Durante o processo, os participantes são avaliados por exame clínico, PSA, ressonância multiparamétrica de próstata e biópsia prostática, com a possibilidade de se evitar ou postergar tratamentos radicais em pacientes com câncer menos agressivo.
No Espírito Santo, os interessados em serem voluntários podem entrar em contato pelo telefone (27) 99283-0676.
Objetivos
Entre os diversos tipos de tumores de próstata, há os considerados de baixo risco, que não causam dor e têm um crescimento lento. Esses tumores não costumam trazer transtornos ao paciente, com baixo risco de complicações e óbito. Nesses casos, estimados em 40% do total, os tratamentos com cirurgia ou radioterapia têm efeitos adversos, principalmente na função urinária, sexual, e até intestinal.
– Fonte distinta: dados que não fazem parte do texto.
import Mathlib
import Summits.Ventures.PercRepro2.PendantRoot
import Summits.Ventures.PercRepro2.HCovSwap
import Summits.Ventures.PercRepro2.PMK5PendantRootA
import Summits.Ventures.PercRepro2.PMK5PendantBMasses
import Summits.Ventures.PercRepro2.PMK5LocusPendantRoot
import Summits.Ventures.PercRepro2.PMK5LocusZeroSSb

/-!
# THEOREM 22′ — THE EQUALITY LOCUS OF (HCOV) ON `K₅ + a₃ PENDANT AT THE ROOT a₁` (the mirror of Theorem 22)
(blind cell PercRepro2, mine-2 g24; `K5.PendRA.ends6ra`: `K₅` on `o = 0, a₁ = 1, a₂ = 2, u = 3, b = 4` plus the pendant
edge `{1, 5}` to the leaf `a₃ = 5` at `a₁`; through the root symmetry `HCovSwap.Gc_swap` and the pendant-at-root
identity `PendantRoot.Gc_pendant_root` applied with the roots interchanged; the `a₂`-side same-side slack `SS′` of
`PMK5LocusSSb*`, locus `RuleSSb`)

(**`gc6ra_eq`**) `Gc(p) = 2 (1 − q) P · [q · SS′ + (1 − q) · Z_L + Z_H]` with `SS′ = P·B − oH·bH ≥ 0`; on the pendant
face (`0 < q < 1`) the locus of (HCOV) is EXACTLY `RuleSSb` = «the root pair separates `o` from `b`, or `a₂` cannot
reach `o` avoiding `a₁`» (480 / 1,024; the `a₁`-clause of `RuleA` disappears when `a₃` hangs at `a₁`), `RuleSSb ⊆ RuleA`
(`ruleA_of_ruleSSb`); at `q = 0` the locus is `RuleA`, at `q = 1` (`a₃ = a₁`) the crux functional vanishes identically.
Standard axioms.
-/

namespace Summit.Ventures.PercRepro2

open Hub CovForm

namespace K5

namespace PM

set_option maxRecDepth 100000 in
/-- **Every `SS′`-degenerate edge set is `A`-degenerate** (480 ⊆ 560). -/
theorem ruleA_of_ruleSSb : ∀ m : Fin 1024, RuleSSb m = true → RuleA m = true := by
  decide +kernel

section Masses

variable {R : Type*} [Field R] [LinearOrder R] [IsStrictOrderedRing R]

/-- The `a₂`-side same-side slack `SS′ = P·B − oH·bH`. -/
noncomputable def SSbm (s : Fin 10 → R) : R := Pm s * Bm s - oHm s * bHm s

/-- `SS′ ≥ 0` (Harris on `C₂`: `covC_same_nonneg` with the roots interchanged). -/
lemma SSbm_nonneg (s : Fin 10 → R) (hs : IsProbVec s) : 0 ≤ SSbm s := by
  have := PendantRoot.covC_same_nonneg s ends5 hs 0 2 1 4
  unfold PendantRoot.covC at this
  rw [CovForm.avoidAll_root_swap] at this
  unfold SSbm Pm Bm oHm bHm Qev; linarith

omit [LinearOrder R] [IsStrictOrderedRing R] in
/-- **`SS′` is the `SS′` Bernstein form.** -/
theorem SSb_eq_bern (s : Fin 10 → R) :
    SSbm s = ∑ k, bern s k * ((cntPosSSb k : ℕ) - (cntNegSSb k : ℕ) : R) := by
  rw [← ssb_eq_bern]; rfl

end Masses

section Family

variable {R : Type*} [Field R] [LinearOrder R] [IsStrictOrderedRing R]

omit [LinearOrder R] [IsStrictOrderedRing R] in
/-- The connection events among the marks transfer (numeral forms). -/
lemma c12ra : connEvent PendRA.ends6ra 1 2 = PendRA.resra ⁻¹' connEvent ends5 1 2 := by
  have h := PendRA.connEvent6ra_eq 1 2; rwa [Pendant.cs1, Pendant.cs2] at h
omit [LinearOrder R] [IsStrictOrderedRing R] in
/-- The connection events among the marks transfer (numeral forms). -/
lemma c21ra : connEvent PendRA.ends6ra 2 1 = PendRA.resra ⁻¹' connEvent ends5 2 1 := by
  have h := PendRA.connEvent6ra_eq 2 1; rwa [Pendant.cs2, Pendant.cs1] at h
omit [LinearOrder R] [IsStrictOrderedRing R] in
/-- The connection events among the marks transfer (numeral forms). -/
lemma c14ra : connEvent PendRA.ends6ra 1 4 = PendRA.resra ⁻¹' connEvent ends5 1 4 := by
  have h := PendRA.connEvent6ra_eq 1 4; rwa [Pendant.cs1, Pendant.cs4] at h
omit [LinearOrder R] [IsStrictOrderedRing R] in
/-- The connection events among the marks transfer (numeral forms). -/
lemma c24ra : connEvent PendRA.ends6ra 2 4 = PendRA.resra ⁻¹' connEvent ends5 2 4 := by
  have h := PendRA.connEvent6ra_eq 2 4; rwa [Pendant.cs2, Pendant.cs4] at h
omit [LinearOrder R] [IsStrictOrderedRing R] in
/-- The connection events among the marks transfer (numeral forms). -/
lemma c10ra : connEvent PendRA.ends6ra 1 0 = PendRA.resra ⁻¹' connEvent ends5 1 0 := by
  have h := PendRA.connEvent6ra_eq 1 0; rwa [Pendant.cs1, Pendant.cs0] at h
omit [LinearOrder R] [IsStrictOrderedRing R] in
/-- The connection events among the marks transfer (numeral forms). -/
lemma c20ra : connEvent PendRA.ends6ra 2 0 = PendRA.resra ⁻¹' connEvent ends5 2 0 := by
  have h := PendRA.connEvent6ra_eq 2 0; rwa [Pendant.cs2, Pendant.cs0] at h
omit [LinearOrder R] [IsStrictOrderedRing R] in
/-- `Q` transfers (the swapped form `avoidAll 1 {2}`). -/
lemma avoidAll6ra : avoidAll PendRA.ends6ra 1 {2} = PendRA.resra ⁻¹' avoidAll ends5 2 {1} := by
  rw [CovForm.avoidAll_root_swap, PMPendant.avoidAll_eq_compl, PMPendant.avoidAll_eq_compl, c12ra,
    Set.preimage_compl]

omit [LinearOrder R] [IsStrictOrderedRing R] in
/-- The pendant edge of `ends6ra` joins `a₃ = 5` to `a₁ = 1`. -/
lemma ends6ra_last' : PendRA.ends6ra (Fin.last 10) = s(5, 1) := by
  rw [PendRA.ends6ra_last, Sym2.eq_swap]

/-- **The crux functional on `K₅ + a₃ pendant at a₁`**: `2 (1 − q) P [q · SS′ + (1 − q) · Z_L + Z_H]`. -/
theorem gc6ra_eq (p : Fin 11 → R) :
    Gc p PendRA.ends6ra 0 1 2 5 4 =
      2 * (1 - p (Fin.last 10)) * Pm (p ∘ Fin.castSucc) *
        (p (Fin.last 10) * SSbm (p ∘ Fin.castSucc) + (1 - p (Fin.last 10)) * ZL (p ∘ Fin.castSucc) +
          ZH (p ∘ Fin.castSucc)) := by
  rw [CovForm.Gc_swap p PendRA.ends6ra 0 2 1 5 4,
    PendantRoot.Gc_pendant_root p PendRA.ends6ra ends6ra_last' PendRA.leaf_five_ra (by decide) (by decide)
    (by decide) (by decide)]
  unfold PendantRoot.covC
  simp only [avoidAll6ra, c14ra, c24ra, c10ra, c20ra, ← Set.preimage_inter, PendRA.prob_resra]
  unfold SSbm ZL ZH Pm Bm oHm bHm oLm bLm Ddm Cm Qev
  ring

end Family

section Locus

variable {R : Type*} [Field R] [LinearOrder R] [IsStrictOrderedRing R]

/-- **THEOREM 22′ — THE ZERO SIDE**: on every `SS′`-degenerate base edge set `Gc ≡ 0`, for every pendant weight. -/
theorem gc6ra_zero_of_face (m : ℕ) (hm : m < 1024) (hr : RuleSSb m = true) (p : Fin 11 → R)
    (hp : ∀ e : Fin 11, 0 ≤ p e ∧ p e ≤ 1)
    (hp₀ : ∀ e : Fin 10, m.testBit e = false → p (Fin.castSucc e) = 0) :
    Gc p PendRA.ends6ra 0 1 2 5 4 = 0 := by
  rw [gc6ra_eq]
  set s := p ∘ Fin.castSucc with hs_def
  have hs : IsProbVec s := ⟨fun _ => (hp _).1, fun _ => (hp _).2⟩
  have hs₀ : ∀ e : Fin 10, m.testBit e = false → s e = 0 := fun e he => hp₀ e he
  have hSS : SSbm s = 0 := by rw [SSb_eq_bern]; exact ssb_K5_zero_of_face m hm hr s hs₀
  have hI : 2 * Pm s * (ZL s + ZH s) = 0 := by
    rw [twoPZ_eq_bern]; exact i_K5_zero_of_face m hm (ruleA_of_ruleSSb ⟨m, hm⟩ hr) s hs₀
  rcases (Pm_nonneg s hs).lt_or_eq with hP | hP
  · have hZ : ZL s + ZH s = 0 := by
      rcases mul_eq_zero.1 hI with h | h
      · exfalso; linarith
      · exact h
    have hZL : ZL s = 0 := by linarith [ZL_nonneg' s hs, ZH_nonneg' s hs]
    have hZH : ZH s = 0 := by linarith [ZL_nonneg' s hs, ZH_nonneg' s hs]
    rw [hSS, hZL, hZH]; ring
  · rw [← hP]; ring

/-- **THEOREM 22′ — THE POSITIVE SIDE**: on every base edge set that is not `SS′`-degenerate, `Gc > 0` at every
weight vector interior on the base with pendant weight `0 < q < 1`. -/
theorem gc6ra_pos_of_face (m : ℕ) (hm : m < 1024) (hr : RuleSSb m = false) (p : Fin 11 → R)
    (hp₁ : ∀ e : Fin 10, m.testBit e = true → 0 < p (Fin.castSucc e) ∧ p (Fin.castSucc e) < 1)
    (hp₀ : ∀ e : Fin 10, m.testBit e = false → p (Fin.castSucc e) = 0)
    (hq : 0 < p (Fin.last 10) ∧ p (Fin.last 10) < 1) :
    0 < Gc p PendRA.ends6ra 0 1 2 5 4 := by
  rw [gc6ra_eq]
  set s := p ∘ Fin.castSucc with hs_def
  have h01 : ∀ e : Fin 10, 0 ≤ s e ∧ s e ≤ 1 := fun e => by
    by_cases he : m.testBit e = true
    · exact ⟨(hp₁ e he).1.le, (hp₁ e he).2.le⟩
    · show 0 ≤ p (Fin.castSucc e) ∧ p (Fin.castSucc e) ≤ 1
      rw [hp₀ e (by simpa using he)]
      exact ⟨le_rfl, zero_le_one⟩
  have hs : IsProbVec s := ⟨fun e => (h01 e).1, fun e => (h01 e).2⟩
  have hlt : ∀ e, s e < 1 := fun e => by
    by_cases he : m.testBit e = true
    · exact (hp₁ e he).2
    · show p (Fin.castSucc e) < 1
      rw [hp₀ e (by simpa using he)]; exact zero_lt_one
  have hs₁ : ∀ e : Fin 10, m.testBit e = true → 0 < s e ∧ s e < 1 := fun e he => hp₁ e he
  have hs₀ : ∀ e : Fin 10, m.testBit e = false → s e = 0 := fun e he => hp₀ e he
  have hP := Pm_pos s hs hlt
  have hq1 : 0 < 1 - p (Fin.last 10) := sub_pos.2 hq.2
  have hSS := SSbm_nonneg s hs
  have hZL := ZL_nonneg' s hs
  have hZH := ZH_nonneg' s hs
  have hbr : 0 < p (Fin.last 10) * SSbm s + (1 - p (Fin.last 10)) * ZL s + ZH s := by
    rcases Bool.eq_false_or_eq_true (RuleA m) with hA | hA
    · have hS : 0 < SSbm s := by rw [SSb_eq_bern]; exact ssb_K5_pos_of_face m hm hr s hs₁ hs₀
      have := mul_pos hq.1 hS
      have := mul_nonneg hq1.le hZL
      linarith
    · have hI : 0 < 2 * Pm s * (ZL s + ZH s) := by
        rw [twoPZ_eq_bern]; exact i_K5_pos_of_face m hm hA s hs₁ hs₀
      have hZ : 0 < ZL s + ZH s := by
        rcases (add_nonneg hZL hZH).lt_or_eq with h | h
        · exact h
        · exfalso; rw [← h, mul_zero] at hI; exact lt_irrefl _ hI
      have h3 : (1 - p (Fin.last 10)) * (ZL s + ZH s) ≤ (1 - p (Fin.last 10)) * ZL s + ZH s := by
        have : (1 - p (Fin.last 10)) * ZH s ≤ ZH s := by
          have := mul_le_of_le_one_left hZH (by linarith : 1 - p (Fin.last 10) ≤ 1)
          linarith
        linarith
      have := mul_pos hq1 hZ
      have := mul_nonneg hq.1.le hSS
      linarith
  have h2 : 0 < 2 * (1 - p (Fin.last 10)) * Pm s := by positivity
  exact mul_pos h2 hbr

/-- **THEOREM 22′, FIRST «IFF»**: `Gc > 0` at every weight vector interior on the pendant face of `m` (`0 < q < 1`)
⟺ `m` is not `SS′`-degenerate. -/
theorem gc6ra_pos_iff (m : ℕ) (hm : m < 1024) :
    (∀ p : Fin 11 → R, (∀ e : Fin 10, m.testBit e = true → 0 < p (Fin.castSucc e) ∧ p (Fin.castSucc e) < 1) →
      (∀ e : Fin 10, m.testBit e = false → p (Fin.castSucc e) = 0) →
      (0 < p (Fin.last 10) ∧ p (Fin.last 10) < 1) → 0 < Gc p PendRA.ends6ra 0 1 2 5 4) ↔ RuleSSb m = false := by
  constructor
  · intro h
    rcases Bool.eq_false_or_eq_true (RuleSSb m) with hr | hr
    · exfalso
      have hpos := h (centreR (R := R) m) (fun e he => by rw [centreR_castSucc]; exact centre_on_pos he)
        (fun e he => by rw [centreR_castSucc]; exact centre_off he)
        (by rw [centreR_last]; exact ⟨by norm_num, by norm_num⟩)
      have hzero := gc6ra_zero_of_face m hm hr (centreR (R := R) m) (centreR_01 m)
        (fun e he => by rw [centreR_castSucc]; exact centre_off he)
      rw [hzero] at hpos
      exact lt_irrefl _ hpos
    · exact hr
  · intro hr p hp₁ hp₀ hq
    exact gc6ra_pos_of_face m hm hr p hp₁ hp₀ hq

/-- **THEOREM 22′, SECOND «IFF»**: `Gc = 0` at every admissible weight vector whose `K₅` weights are supported on `m`
⟺ `m` is `SS′`-degenerate. -/
theorem gc6ra_zero_iff (m : ℕ) (hm : m < 1024) :
    (∀ p : Fin 11 → R, (∀ e : Fin 11, 0 ≤ p e ∧ p e ≤ 1) →
      (∀ e : Fin 10, m.testBit e = false → p (Fin.castSucc e) = 0) →
      Gc p PendRA.ends6ra 0 1 2 5 4 = 0) ↔ RuleSSb m = true := by
  constructor
  · intro h
    rcases Bool.eq_false_or_eq_true (RuleSSb m) with hr | hr
    · exact hr
    · exfalso
      have hpos := gc6ra_pos_of_face m hm hr (centreR (R := R) m)
        (fun e he => by rw [centreR_castSucc]; exact centre_on_pos he)
        (fun e he => by rw [centreR_castSucc]; exact centre_off he)
        (by rw [centreR_last]; exact ⟨by norm_num, by norm_num⟩)
      have hzero := h (centreR (R := R) m) (centreR_01 m)
        (fun e he => by rw [centreR_castSucc]; exact centre_off he)
      rw [hzero] at hpos
      exact lt_irrefl _ hpos
  · intro hr p hp hp₀
    exact gc6ra_zero_of_face m hm hr p hp hp₀

/-- **The glued face `q = 1` (`a₃ = a₁`)**: the crux functional vanishes identically. -/
theorem gc6ra_glued_zero (p : Fin 11 → R) :
    Gc (Function.update p (Fin.last 10) 1) PendRA.ends6ra 0 1 2 5 4 = 0 := by
  rw [gc6ra_eq, Function.update_self]
  ring

end Locus

end PM

end K5

end Summit.Ventures.PercRepro2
O estudo vai avaliar a eficácia no SUS de uma tendência na medicina mundial chamada de Vigilância Ativa (VA), em que o paciente com tumores de baixo risco é acompanhado de perto através de exames, como ressonância, biópsia, toque retal e PSA, um exame que rastreia o câncer de próstata. Se esses exames mostram evolução do câncer no paciente, então os médicos avaliam a adoção de tratamentos mais agressivos.
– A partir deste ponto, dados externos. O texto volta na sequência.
/-! ## §3 Free windows: the far terms vanish -/

/-- **THE (MIX-2) ENGINE AT THE 0-FORM FAMILY, FREE WINDOWS** ([folklore]): the bound of `coarse_mix2_secondMoment_scl` for the loop kernel summed over ARBITRARY
finite coarse and offset windows `Y`, `W` — NO radius hypothesis on them: a far coarse site contributes a vanishing jet row (`scl_ker₁_ins_local`), a far offset a
vanishing entry (`scl_ker₁_fld_local`), so the kernel IS the one over the filtered windows (`MixLoopInstanceBlockFamily.loopKernel_eq_filter` BY NAME), to which
`coarse_mix2_secondMoment_scl` applies with radius multiplier `R₀ + 1`. -/
theorem coarse_mix2_secondMoment_scl_free {δ : ℝ} (hδ : 0 < δ) (hN : 1 ≤ N) (hp : ∀ s, 0 ≤ p s)
    (hrad : ∀ s u x', (rad s u x').length ≤ ℓ₀)
    (hradR : ∀ (s : σ) (u : Pt) (x : ↥(fineBlock N)) (ℓ : Pt), ℓ ∈ rad s u x.1 → supNorm (ℓ - (N : ℤ) • u) ≤ R₀ * N)
    (Y W : Finset Pt) {I J : Pt → Pt → ℝ} {C_I C_J C_J' : ℝ}
    (hI : ∀ c u, |I c u| ≤ C_I * Real.exp (-(δ / N) * (supNorm (c - (N : ℤ) • u) : ℝ)))
    (S V : Finset Pt) (v₀ : Pt)
    (hJ : ∀ b, |J b v₀| ≤ C_J * Real.exp (-(δ / N) * (supNorm (b - (N : ℤ) • v₀) : ℝ)))
    (hJ' : ∀ b', ∑ v ∈ V, (1 + ((supNorm (b' - (N : ℤ) • v) : ℝ) / N) ^ 2) * |J b' v| ≤ C_J') :
    ∑ v ∈ V, (supNorm (v - v₀) : ℝ) ^ 2 *
        |∑ b ∈ S, ∑ b' ∈ S, J b v₀ * J b' v *
          (∑ u ∈ Y, ∑ u' ∈ Y,
            (∑ w ∈ W, ker₁ (sclW N p) (sclFld N u) (sclBg N u rad) b (b + w) * I (b + w) u') *
            (∑ w' ∈ W, ker₁ (sclW N p) (sclFld N u') (sclBg N u' rad) b' (b' + w') * I (b' + w') u))|
      ≤ 3 * (C_I * Real.exp (2 * ((R₀ : ℝ) + 1) * δ)) ^ 2 * C_J * C_J' * (1 + 20 / δ ^ 2) *
          ((((ℓ₀ : ℕ) : ℝ) * ∑ s, p s) * Real.exp (δ * R₀ / 2) *
            (Real.exp (δ / 2) * (1 + 480 * Real.exp (δ / 4) * (4 / δ) ^ 4))) ^ 2 := by
  classical
  have hzU : ∀ u b c, ¬ supNorm (b - (N : ℤ) • u) ≤ R₀ * N →
      ker₁ (sclW N p) (sclFld N u) (sclBg N u rad) b c = 0 := by
    intro u b c hfar
    by_contra hne
    exact hfar (scl_ker₁_ins_local hradR hne)
  have hzW : ∀ u b w, ¬ supNorm w ≤ (R₀ + 1) * N →
      ker₁ (sclW N p) (sclFld N u) (sclBg N u rad) b (b + w) = 0 := by
    intro u b w hfar
    by_contra hne
    have h := scl_ker₁_fld_local hradR hne
    rw [add_sub_cancel_left] at h
    exact hfar h
  have hUr : ∀ b, ∀ u ∈ Y.filter (fun u => supNorm (b - (N : ℤ) • u) ≤ R₀ * N), supNorm (b - (N : ℤ) • u) ≤ (R₀ + 1) * N := by
    intro b u hu
    calc supNorm (b - (N : ℤ) • u) ≤ R₀ * N := (Finset.mem_filter.mp hu).2
      _ ≤ (R₀ + 1) * N := Nat.mul_le_mul_right N (Nat.le_add_right R₀ 1)
  have hWr : ∀ w ∈ W.filter (fun w => supNorm w ≤ (R₀ + 1) * N), supNorm w ≤ (R₀ + 1) * N :=
    fun w hw => (Finset.mem_filter.mp hw).2
  have hA := coarse_mix2_secondMoment_scl hδ hN hp hrad hradR hUr hWr hI S V v₀ hJ hJ'
  have hker := fun b b' => loopKernel_eq_filter (q := fun u b c => ker₁ (sclW N p) (sclFld N u) (sclBg N u rad) b c) I
    (fun b u => supNorm (b - (N : ℤ) • u) ≤ R₀ * N) (fun w => supNorm w ≤ (R₀ + 1) * N) hzU hzW Y W b b'
  simp only [hker]
  exact hA

end Scalar

/-! ## §4 The scalar minimiser's columns and the (MIX-2) END -/

/-- **THE (I-gh) LETTERS PACKAGED** ([folklore]; `ScalarMinimiserLettersPt.exists_kerH_letters_Pt` + `exists_kerH_coarseMoment_Pt` BY NAME): ONE `C ≥ 0`, `C′ ≥ 0`
such that for ALL `a > 0`, `N ≥ 1`: (I)∕(J) `|kerH (N−1) a c u| ≤ C·e^{−(δ∕N)‖c − N•u‖∞}` and (J′) `Σ_{v∈V}(1 + (‖b′ − N•v‖∞∕N)²)|kerH (N−1) a b′ v| ≤ C′` (every finite `V`),
`δ = deltaH 4 1` — the columns are O(1) in `N` in (I-gh)'s block-average normalisation. -/
theorem ghostColumn_engineLetters :
    ∃ C C' : ℝ, 0 ≤ C ∧ 0 ≤ C' ∧ ∀ {a : ℝ}, 0 < a → ∀ (N : ℕ), 1 ≤ N →
      (∀ c u : Pt, |kerH (N - 1) a c u| ≤ C * Real.exp (-(deltaH 4 1 / N) * (supNorm (c - (N : ℤ) • u) : ℝ))) ∧
      (∀ (b' : Pt) (V : Finset Pt),
        ∑ v ∈ V, (1 + ((supNorm (b' - (N : ℤ) • v) : ℝ) / N) ^ 2) * |kerH (N - 1) a b' v| ≤ C') := by
  obtain ⟨C, hC, h⟩ := exists_kerH_letters_Pt
  obtain ⟨C', hC', h'⟩ := exists_kerH_coarseMoment_Pt
  exact ⟨C, C', hC, hC', fun {a} ha N hN => ⟨fun c u => (h ha N hN c u).1, fun b' V => h' ha N hN b' V⟩⟩

/-- **THE END `ghost_mix2_rem` — ROW (GH-a) PIECE (g4), THE (MIX-2) GHOST TWIN OF (INST-MIX)'s `mix2_rem_blockFamily`** ([our object]; `d = 4`): there are `C, C′ ≥ 0`
(the scalar minimiser's letters, `ghostColumn_engineLetters`) such that for EVERY `a > 0`, EVERY blocking `N ≥ 1`, every 0-form rooted block family at blocking `N`
(rules `σ` with probabilities `p σ ≥ 0`, radial words `rad σ u x′` of length `≤ ℓ₀` within `R₀·N` of the anchor; point labels), all finite windows `Y` (coarse), `W`
(field-leg offsets), `S` (insertions), `V` (running coarse sites) and every `v₀`, with `𝓘_gh(c,u) := kerH (N−1) a c u` and `δ := deltaH 4 1`:
`Σ_{v∈V}‖v−v₀‖∞²·|Σ_{b,b′∈S} 𝓘_gh(b,v₀)·𝓘_gh(b′,v)·Σ_{u,u′∈Y}(Σ_{w∈W} ker₁^{(u)} b (b+w)·𝓘_gh(b+w,u′))·(Σ_{w′∈W} ker₁^{(u′)} b′ (b′+w′)·𝓘_gh(b′+w′,u))|`
`≤ 3·(C·e^{2(R₀+1)δ})²·C·C′·(1+20∕δ²)·((ℓ₀·Σ_σ p σ)·e^{δR₀∕2}·(e^{δ∕2}(1+480e^{δ∕4}(4∕δ)⁴)))²` — EVERY power of `N` displayed: `N⁰·(ℓ₀·Σp)²` times numbers (instance
number + `Q′`-normalisation = KER-γ (γ) ∕ LEDGER).  `∃ C C′` stands BEFORE `∀ a N` and before the family data (which may depend on `N`).  NOT the identification with the
K_n-ghost's (MIX-2) term, NOT `Mix_n = O(1)`, NOT (GH-a), NOT hbook, NOT D1, NOT BetaPertH. -/
theorem ghost_mix2_rem :
    ∃ C C' : ℝ, 0 ≤ C ∧ 0 ≤ C' ∧ ∀ {a : ℝ}, 0 < a → ∀ (N : ℕ), 1 ≤ N →
      ∀ {σ : Type*} [Fintype σ] {p : σ → ℝ} (_ : ∀ s, 0 ≤ p s)
        {rad : σ → Pt → Pt → List Pt} {ℓ₀ R₀ : ℕ} (_ : ∀ s u x', (rad s u x').length ≤ ℓ₀)
        (_ : ∀ (s : σ) (u : Pt) (x : ↥(fineBlock N)) (ℓ : Pt), ℓ ∈ rad s u x.1 → supNorm (ℓ - (N : ℤ) • u) ≤ R₀ * N)
        (Y W S V : Finset Pt) (v₀ : Pt),
        ∑ v ∈ V, (supNorm (v - v₀) : ℝ) ^ 2 *
            |∑ b ∈ S, ∑ b' ∈ S, kerH (N - 1) a b v₀ * kerH (N - 1) a b' v *
              (∑ u ∈ Y, ∑ u' ∈ Y,
                (∑ w ∈ W, ker₁ (sclW N p) (sclFld N u) (sclBg N u rad) b (b + w) * kerH (N - 1) a (b + w) u') *
                (∑ w' ∈ W, ker₁ (sclW N p) (sclFld N u') (sclBg N u' rad) b' (b' + w') * kerH (N - 1) a (b' + w') u))|
          ≤ 3 * (C * Real.exp (2 * ((R₀ : ℝ) + 1) * deltaH 4 1)) ^ 2 * C * C' * (1 + 20 / deltaH 4 1 ^ 2) *
              ((((ℓ₀ : ℕ) : ℝ) * ∑ s, p s) * Real.exp (deltaH 4 1 * R₀ / 2) *
                (Real.exp (deltaH 4 1 / 2) * (1 + 480 * Real.exp (deltaH 4 1 / 4) * (4 / deltaH 4 1) ^ 4))) ^ 2 := by
  obtain ⟨C, C', hC, hC', h⟩ := ghostColumn_engineLetters
  refine ⟨C, C', hC, hC', fun {a} ha N hN σ _ p hp rad ℓ₀ R₀ hrad hradR Y W S V v₀ => ?_⟩
  have hδ : 0 < deltaH 4 1 := deltaH_pos 4 one_pos
  obtain ⟨hI, hJ'⟩ := h ha N hN
  exact coarse_mix2_secondMoment_scl_free (N := N) hδ hN hp hrad hradR Y W
    (I := fun c u => kerH (N - 1) a c u) (J := fun b v => kerH (N - 1) a b v)
    (fun c u => hI c u) S V v₀ (fun b => hI b v₀) (fun b' => hJ' b' V)

end Summit.QuantumFields.BalabanUV.Beta.FP.GhostLoopCountingMix

end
Os objetivos da pesquisa são: incentivar e coletar dados da estratégia de VA, que tem potencial para diminuir em até 50% o número de intervenções por prostatectomias e/ou radioterapia em pacientes com câncer de próstata de risco favorável; realizar análise de custo-efetividade da estratégia de VA em relação à cirurgia e radioterapia; avaliar os desfechos oncológicos, qualidade de vida, diferenças étnico-raciais e aspectos econômicos.
Sobre a Rede Ebserh
Vinculada ao Ministério da Educação (MEC), a Empresa Brasileira de Serviços Hospitalares (Ebserh) foi criada em 2011 e, atualmente, administra 41 hospitais universitários federais, apoiando e impulsionando suas atividades por meio de uma gestão de excelência. Como hospitais vinculados a universidades federais, essas unidades têm características específicas: atendem pacientes do Sistema Único de Saúde (SUS), e, principalmente, apoiam a formação de profissionais de saúde e o desenvolvimento de pesquisas. Devido a essa natureza educacional, os hospitais universitários são campos de formação de profissionais de saúde. Com isso, a Rede Ebserh atua de forma complementar ao SUS, não sendo responsável pela totalidade dos atendimentos de saúde do país.